Martinez started at the plant weeks later. And although he never before worked in a manufacturing environment, he quickly found himself succeeding with the help of a strong union and supportive co-workers.

Then he and his wife, Amanda, decided to take the next step and buy a home—a symbol of independence and prosperity and a means for building additional wealth.

“We were just ready to start investing in ourselves and our future,” Martinez said. “It was my wife who gave me the push. She was like, ‘We can do this now. You make enough money.’”  

“It felt really good to have something to call mine, especially when it was off the sweat of my own brow,” Martinez explained.

As the years went by, the couple realized that they wanted more square footage under roof and less land to maintain.

They recently sold their place in the country and closed on a bigger house that sits on half an acre, near downtown McMinnville, Tenn.

Martinez credited his union wages with enabling them to surmount the skyrocketing prices, surging interest rates and higher insurance costs now shutting millions of others out of the housing market.

By delivering good pay, unions also help workers steer clear of traps that can beguile those trying to get ahead without sufficient resources.

About 20 years ago, for example, large numbers of Americans desperate to own their own homes fell victim to predatory lending practices that left them broken, destitute and homeless.

“It really didn’t affect us because I had a good union job,” recalled Noah Cope, a USW member at what was then the BP-Husky refinery in Toledo, Ohio.

He and his wife bought their first house in 2008, the high point of the crisis, without over-extending themselves.
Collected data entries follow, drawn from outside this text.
/-
Copyright: the b2b-balaban T⁴-continuum CRUX team, row NE7b OWNER lineage `t4-ne7b-p1` (gen 109). Project licence.
-/
import Mathlib.Analysis.Calculus.ParametricIntegral
import Mathlib.Analysis.Calculus.Gradient.Basic
import Mathlib.Analysis.SpecialFunctions.Log.Deriv
import Mathlib.Analysis.SpecialFunctions.ExpDeriv

/-!
# THE MARGINAL EXPONENT IS DIFFERENTIABLE, WITH GRADIENT THE TILTED MEAN OF THE BASE GRADIENT:
# `d/dx (−log ∫ e^{−V(x,y)} dμ(y)) = ⟨∂ₓV(x,·)⟩_{ν_x}` by dominated differentiation (row NE7b, node U5c; residual (R2′) family (2);
# the differentiability half of `…LogConcaveMarginal` §5's round trip, for fibre windows that do not move with the base point)

Cell `pub-balaban`, sub-cell `t4`, spine estimate NE7b (`T4WeightBudget.RelWeightBound`; the cell's OWN estimate — NOT PRINTED in
[Bałaban 1983–89], NOT PROVED).  Crux-route work under `Spine/NE7b/` by the row's OWNER; NOTHING of Bałaban's is named or asserted;
no `T4Continuum/Support` leaf typed; no `def`; zero `sorry`.  Mathlib only (`hasFDerivAt_integral_of_dominated_of_fderiv_le` BY NAME).

WHY.  `…LogConcaveMarginal` shows that the marginal exponent `V⁺(x) = −log ∫_{K_x} e^{−V(x,y)} dy` inherits the convexity modulus of `V` in
the base direction (secant currency, `StrongConvexOn`), and its §5 turns `StrongConvexOn` back into the sockets' first-order letter AT
EVERY POINT WHERE `V⁺` IS DIFFERENTIABLE.  For a PRODUCT window `K = B ×ˢ K_y` (base window × fluctuation window — the fibre does not move
with `x`) that differentiability is dominated differentiation under the integral sign; this file proves it for a general fibre measure
`μ` (take `μ = volume.restrict K_y`), with the derivative in closed form: the `ν_x`-tilted mean of the base derivative of `V`,
`ν_x = e^{−V(x,·)}μ ∕ ∫ e^{−V(x,·)} dμ`.

WHAT IS PROVED ([folklore]):
* §1 **`hasFDerivAt_fibreIntegral`** — base `H` a real normed space, fibre `(α, μ)` any measure space, `V : H × α → ℝ`, a neighbourhood `U` of
  `x₀` on which: the sections `V(x,·)` are a.e.-strongly measurable, `V(·,y)` has Fréchet derivative `Vx(x,y)` for every `y`, and
  `e^{−V(x,y)}‖Vx(x,y)‖ ≤ bound(y)` with `bound` `μ`-integrable; `e^{−V(x₀,·)}` integrable and `Vx(x₀,·)` a.e.-strongly measurable ⟹
  `x ↦ ∫ e^{−V(x,y)} dμ(y)` has derivative `−∫ e^{−V(x₀,y)}·Vx(x₀,y) dμ(y)` at `x₀`.
* §2 **`hasFDerivAt_neg_log_fibreIntegral`** — if moreover `Z = ∫ e^{−V(x₀,·)} dμ > 0`:
  `V⁺ = −log ∫ e^{−V(·,y)} dμ` has derivative `Z⁻¹ • ∫ e^{−V(x₀,y)}·Vx(x₀,y) dμ(y)` at `x₀` (THE TILTED MEAN OF THE BASE DERIVATIVE);
  **`hasGradientAt_neg_log_fibreIntegral`** — the same in the gradient currency of the sockets (`H` a real Hilbert space).
* §3 **`hasFDerivAt_neg_log_fibreIntegral_of_bounded`** — THE BOUNDED-WINDOW SUPPLIER: `μ` finite, `vmin ≤ V` and `‖Vx‖ ≤ M` on `U × α`
  discharge the integrability and domination letters (`bound ≡ e^{−vmin}M`).
* §4 **`fibre_prod_eq`**, **`eventuallyEq_fibreIntegral_prod`** — for a PRODUCT window `K = B ×ˢ K_y` and `x ∈ B` the fibre of
  `…LogConcaveMarginal` is `K_y`, so near an interior base point the windowed marginal `x ↦ ∫_{K_x} e^{−V(x,·)}` coincides with
  `x ↦ ∫_{K_y} e^{−V(x,·)}` (junction of the two files' conventions; derivatives transfer by `HasFDerivAt.congr_of_eventuallyEq`).

NOT HERE (honest): windows whose fibre MOVES with the base point (then boundary terms enter — not the product case); second
derivatives of `V⁺` (the Brascamp–Lieb covariance formula); which of print's windows are products in which chart ((A3)); anything of
Bałaban's.  BY-NAME EFFECT ON THE WALL: NONE.  NE7b NOT PRINTED ∕ NOT PROVED; spine PROVED 0∕9; rung (B)+1 on a FINITE torus — NOT
infinite volume, NOT the mass gap, NOT Clay.
HONEST DEPENDENCY: continuum YM on T⁴ ⇐ BetaPertH ∧ nine spine estimates (0/9 proved); BetaPertH ⇐ (D1) ∧ (D4) ∧ CAP+tail.
-/

set_option autoImplicit false

noncomputable section

open MeasureTheory Real Set Filter
open scoped RealInnerProductSpace Topology

namespace Summit.QuantumFields.BalabanUV.T4Continuum.NE7b.LogConcaveMarginalDeriv

/-! ## §1 Dominated differentiation of the fibre integral -/

section FibreIntegral

variable {H : Type*} [NormedAddCommGroup H] [NormedSpace ℝ H] {α : Type*} [MeasurableSpace α] {μ : Measure α}

/-- **DIFFERENTIATION UNDER THE FIBRE INTEGRAL.**  Base `H` (real normed space), fibre measure `μ` on `α`, exponent `V : H × α → ℝ` with
base derivative `Vx`; on a neighbourhood `U` of `x₀`: measurable sections, `HasFDerivAt (V(·,y)) (Vx(x,y)) x`, and the domination
`e^{−V(x,y)}‖Vx(x,y)‖ ≤ bound y` with `bound` integrable; at `x₀`: `e^{−V(x₀,·)}` integrable, `Vx(x₀,·)` a.e.-strongly measurable.  Then
`x ↦ ∫ e^{−V(x,y)} dμ(y)` has Fréchet derivative `−∫ e^{−V(x₀,y)} • Vx(x₀,y) dμ(y)` at `x₀`. [folklore] -/
theorem hasFDerivAt_fibreIntegral {V : H × α → ℝ} {Vx : H × α → (H →L[ℝ] ℝ)} {x₀ : H} {U : Set H} (hU : U ∈ 𝓝 x₀)
    (hVm : ∀ x ∈ U, AEStronglyMeasurable (fun y => V (x, y)) μ)
    (hI : Integrable (fun y => exp (-V (x₀, y))) μ)
    (hVxm : AEStronglyMeasurable (fun y => Vx (x₀, y)) μ)
    (hVd : ∀ x ∈ U, ∀ y, HasFDerivAt (fun x' => V (x', y)) (Vx (x, y)) x)
    {bound : α → ℝ} (hbound : Integrable bound μ) (hb : ∀ x ∈ U, ∀ y, exp (-V (x, y)) * ‖Vx (x, y)‖ ≤ bound y) :
    HasFDerivAt (fun x => ∫ y, exp (-V (x, y)) ∂μ) (-∫ y, exp (-V (x₀, y)) • Vx (x₀, y) ∂μ) x₀ := by
  have key := hasFDerivAt_integral_of_dominated_of_fderiv_le (μ := μ) (x₀ := x₀)
    (F := fun x y => exp (-V (x, y))) (F' := fun x y => exp (-V (x, y)) • -Vx (x, y)) (bound := bound) hU
    (by
      filter_upwards [hU] with x hx
      exact continuous_exp.comp_aestronglyMeasurable (hVm x hx).neg)
    hI (by exact (continuous_exp.comp_aestronglyMeasurable (hVm x₀ (mem_of_mem_nhds hU)).neg).smul hVxm.neg)
    (Eventually.of_forall fun y x hx => by
      rw [norm_smul, norm_neg, Real.norm_eq_abs, abs_of_pos (exp_pos _)]
      exact hb x hx y)
    hbound
    (Eventually.of_forall fun y x hx => ((hVd x hx y).neg).exp)
  have e : ∫ y, exp (-V (x₀, y)) • -Vx (x₀, y) ∂μ = -∫ y, exp (-V (x₀, y)) • Vx (x₀, y) ∂μ := by
    rw [← integral_neg]
    exact integral_congr_ae (Eventually.of_forall fun y => smul_neg _ _)
  rw [e] at key
  exact key

/-! ## §2 The marginal exponent `−log ∫ e^{−V(·,y)} dμ`: derivative = tilted mean of the base derivative -/

/-- **THE MARGINAL EXPONENT IS DIFFERENTIABLE**: under the hypotheses of `hasFDerivAt_fibreIntegral` and `0 < Z = ∫ e^{−V(x₀,·)} dμ`,
`V⁺ = x ↦ −log ∫ e^{−V(x,y)} dμ(y)` has Fréchet derivative `Z⁻¹ • ∫ e^{−V(x₀,y)} • Vx(x₀,y) dμ(y)` at `x₀` — the mean of the base
derivative under the tilted fibre law `ν_{x₀} = e^{−V(x₀,·)}μ∕Z`. [folklore] -/
theorem hasFDerivAt_neg_log_fibreIntegral {V : H × α → ℝ} {Vx : H × α → (H →L[ℝ] ℝ)} {x₀ : H} {U : Set H} (hU : U ∈ 𝓝 x₀)
    (hVm : ∀ x ∈ U, AEStronglyMeasurable (fun y => V (x, y)) μ)
    (hI : Integrable (fun y => exp (-V (x₀, y))) μ)
    (hVxm : AEStronglyMeasurable (fun y => Vx (x₀, y)) μ)
    (hVd : ∀ x ∈ U, ∀ y, HasFDerivAt (fun x' => V (x', y)) (Vx (x, y)) x)
    {bound : α → ℝ} (hbound : Integrable bound μ) (hb : ∀ x ∈ U, ∀ y, exp (-V (x, y)) * ‖Vx (x, y)‖ ≤ bound y)
    (hZ : 0 < ∫ y, exp (-V (x₀, y)) ∂μ) :
    HasFDerivAt (fun x => -log (∫ y, exp (-V (x, y)) ∂μ))
      ((∫ y, exp (-V (x₀, y)) ∂μ)⁻¹ • ∫ y, exp (-V (x₀, y)) • Vx (x₀, y) ∂μ) x₀ := by
  have h := ((hasFDerivAt_fibreIntegral hU hVm hI hVxm hVd hbound hb).log hZ.ne').neg
  rw [smul_neg, neg_neg] at h
  exact h

/-- **GRADIENT CURRENCY** (base a real Hilbert space, as the sockets' `EuclideanSpace ℝ (Fin m)`): `V⁺` has gradient
`(toDual)⁻¹(Z⁻¹ • ∫ e^{−V(x₀,y)} • Vx(x₀,y) dμ)` at `x₀`; in particular `V⁺` is differentiable at `x₀` and
`…LogConcaveMarginal.firstOrder_of_strongConvexOn_hasGradientAt` applies there. [folklore] -/
theorem hasGradientAt_neg_log_fibreIntegral {H : Type*} [NormedAddCommGroup H] [InnerProductSpace ℝ H] [CompleteSpace H]
    {V : H × α → ℝ} {Vx : H × α → (H →L[ℝ] ℝ)} {x₀ : H} {U : Set H} (hU : U ∈ 𝓝 x₀)
    (hVm : ∀ x ∈ U, AEStronglyMeasurable (fun y => V (x, y)) μ)
    (hI : Integrable (fun y => exp (-V (x₀, y))) μ)
    (hVxm : AEStronglyMeasurable (fun y => Vx (x₀, y)) μ)
    (hVd : ∀ x ∈ U, ∀ y, HasFDerivAt (fun x' => V (x', y)) (Vx (x, y)) x)
    {bound : α → ℝ} (hbound : Integrable bound μ) (hb : ∀ x ∈ U, ∀ y, exp (-V (x, y)) * ‖Vx (x, y)‖ ≤ bound y)
    (hZ : 0 < ∫ y, exp (-V (x₀, y)) ∂μ) :
    HasGradientAt (fun x => -log (∫ y, exp (-V (x, y)) ∂μ))
      ((InnerProductSpace.toDual ℝ H).symm
        ((∫ y, exp (-V (x₀, y)) ∂μ)⁻¹ • ∫ y, exp (-V (x₀, y)) • Vx (x₀, y) ∂μ)) x₀ := by
  rw [hasGradientAt_iff_hasFDerivAt, LinearIsometryEquiv.apply_symm_apply]
  exact hasFDerivAt_neg_log_fibreIntegral hU hVm hI hVxm hVd hbound hb hZ

end FibreIntegral

/-! ## §3 The bounded-window supplier: a finite fibre measure and two constants discharge the domination letters -/

section Bounded

variable {H : Type*} [NormedAddCommGroup H] [NormedSpace ℝ H] {α : Type*} [MeasurableSpace α] {μ : Measure α}

/-- **BOUNDED-WINDOW SUPPLIER**: `μ` finite (a bounded fluctuation window), `V ≥ vmin` and `‖Vx‖ ≤ M` on `U × α`, measurable sections and
`Vx(x₀,·)` a.e.-strongly measurable, `HasFDerivAt` in the base variable on `U`, and `0 < ∫ e^{−V(x₀,·)} dμ` ⟹ the marginal exponent
`−log ∫ e^{−V(·,y)} dμ` has derivative `Z⁻¹ • ∫ e^{−V(x₀,y)} • Vx(x₀,y) dμ` at `x₀`. [folklore] -/
theorem hasFDerivAt_neg_log_fibreIntegral_of_bounded [IsFiniteMeasure μ] {V : H × α → ℝ} {Vx : H × α → (H →L[ℝ] ℝ)} {x₀ : H}
    {U : Set H} (hU : U ∈ 𝓝 x₀) (hVm : ∀ x ∈ U, AEStronglyMeasurable (fun y => V (x, y)) μ)
    (hVxm : AEStronglyMeasurable (fun y => Vx (x₀, y)) μ)
    (hVd : ∀ x ∈ U, ∀ y, HasFDerivAt (fun x' => V (x', y)) (Vx (x, y)) x)
    {vmin M : ℝ} (hVlow : ∀ x ∈ U, ∀ y, vmin ≤ V (x, y)) (hM : ∀ x ∈ U, ∀ y, ‖Vx (x, y)‖ ≤ M)
    (hZ : 0 < ∫ y, exp (-V (x₀, y)) ∂μ) :
    HasFDerivAt (fun x => -log (∫ y, exp (-V (x, y)) ∂μ))
      ((∫ y, exp (-V (x₀, y)) ∂μ)⁻¹ • ∫ y, exp (-V (x₀, y)) • Vx (x₀, y) ∂μ) x₀ := by
  have hx₀ : x₀ ∈ U := mem_of_mem_nhds hU
  have hexp : ∀ x ∈ U, ∀ y, exp (-V (x, y)) ≤ exp (-vmin) := fun x hx y => exp_le_exp.2 (neg_le_neg (hVlow x hx y))
  have hI : Integrable (fun y => exp (-V (x₀, y))) μ :=
    Integrable.mono' (integrable_const (exp (-vmin)))
      (continuous_exp.comp_aestronglyMeasurable (hVm x₀ hx₀).neg)
      (Eventually.of_forall fun y => by
        rw [Real.norm_eq_abs, abs_of_pos (exp_pos _)]
        exact hexp x₀ hx₀ y)
  refine hasFDerivAt_neg_log_fibreIntegral hU hVm hI hVxm hVd (integrable_const (exp (-vmin) * M))
    (fun x hx y => ?_) hZ
  exact mul_le_mul (hexp x hx y) (hM x hx y) (norm_nonneg _) (exp_pos _).le

end Bounded

/-! ## §4 Junction with `…LogConcaveMarginal`'s fibres for a PRODUCT window -/

section Product

variable {X Y : Type*}

/-- For a product window `K = B ×ˢ K_y` and a base point `x ∈ B`, the fibre `{y : (x, y) ∈ K}` is `K_y`. [folklore] -/
theorem fibre_prod_eq {B : Set X} {Ky : Set Y} {x : X} (hx : x ∈ B) : Prod.mk x ⁻¹' (B ×ˢ Ky) = Ky := by
  ext y
  simp [hx]

/-- Near an INTERIOR base point of `B` the windowed fibre integral of `…LogConcaveMarginal` (fibre `{y : (x,y) ∈ B ×ˢ K_y}`) coincides with
the fixed-fibre integral over `K_y`; hence `HasFDerivAt` ∕ `HasGradientAt` statements transfer between the two by
`HasFDerivAt.congr_of_eventuallyEq`. [folklore] -/
theorem eventuallyEq_fibreIntegral_prod [TopologicalSpace X] [MeasurableSpace Y] {μ : Measure Y} {B : Set X} {Ky : Set Y}
    {x₀ : X} (hB : B ∈ 𝓝 x₀) (f : X → Y → ℝ) :
    (fun x => ∫ y in Prod.mk x ⁻¹' (B ×ˢ Ky), f x y ∂μ) =ᶠ[𝓝 x₀] fun x => ∫ y in Ky, f x y ∂μ := by
  filter_upwards [hB] with x hx
  rw [fibre_prod_eq hx]

/-- The transfer spelled out for the marginal exponent: if `x ↦ −log ∫_{K_y} e^{−V(x,·)} dμ` has derivative `D` at an interior point `x₀`
of `B`, so does `x ↦ −log ∫_{{y : (x,y) ∈ B ×ˢ K_y}} e^{−V(x,·)} dμ`. [folklore] -/
theorem hasFDerivAt_neg_log_windowedFibreIntegral_prod {H : Type*} [NormedAddCommGroup H] [NormedSpace ℝ H] {Y : Type*}
    [MeasurableSpace Y] {μ : Measure Y} {B : Set H} {Ky : Set Y} {x₀ : H} (hB : B ∈ 𝓝 x₀) {V : H × Y → ℝ} {D : H →L[ℝ] ℝ}
    (h : HasFDerivAt (fun x => -log (∫ y in Ky, exp (-V (x, y)) ∂μ)) D x₀) :
    HasFDerivAt (fun x => -log (∫ y in Prod.mk x ⁻¹' (B ×ˢ Ky), exp (-V (x, y)) ∂μ)) D x₀ := by
  refine h.congr_of_eventuallyEq ?_
  filter_upwards [hB] with x hx
  rw [fibre_prod_eq hx]

end Product

end Summit.QuantumFields.BalabanUV.T4Continuum.NE7b.LogConcaveMarginalDeriv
While a solid income proved crucial to navigating the difficult period, he said, so did the larger sense of security provided by his USW contract and the mettle he forged as a union member.

“When you get to that stage, you’re not far from having the courage to make such a major commitment, the confidence that you’ll have the resources to maintain your asset, and the dignity to believe that you’re worthy of the dream of so many becoming the reality for you,” he explained. “The money is just the foundation.”  

The couple eventually sold that home and lived in Nevada and Michigan before returning to Toledo, where Cope, still a USW member, works at Cleveland-Cliffs.

He emphasized that renting, which he’s done at various points, will always be the preferred option for some families. But he said it isn’t fair—or good for the country—to deny large numbers of Americans a path to buy homes when they want them.

“It’s keeping people subservient,” he said. “When you push that out of reach for people, it marginalizes them. It affects the quality of life for them.”

The uber-rich fuel the current housing crunch by buying homes just to resell them. Homes are toys, one more means of accumulating piles of money, for them.

But this ugly profiteering needlessly drives up prices for everyone else, especially in places like McMinnville and other parts of Middle Tennessee already growing in popularity.

“I wish that more people could afford to be homeowners,” Martinez said. “I really do. There are a lot of people living paycheck to paycheck. It’s a vicious cycle. My heart aches for them. I was there before I got to Bridgestone.”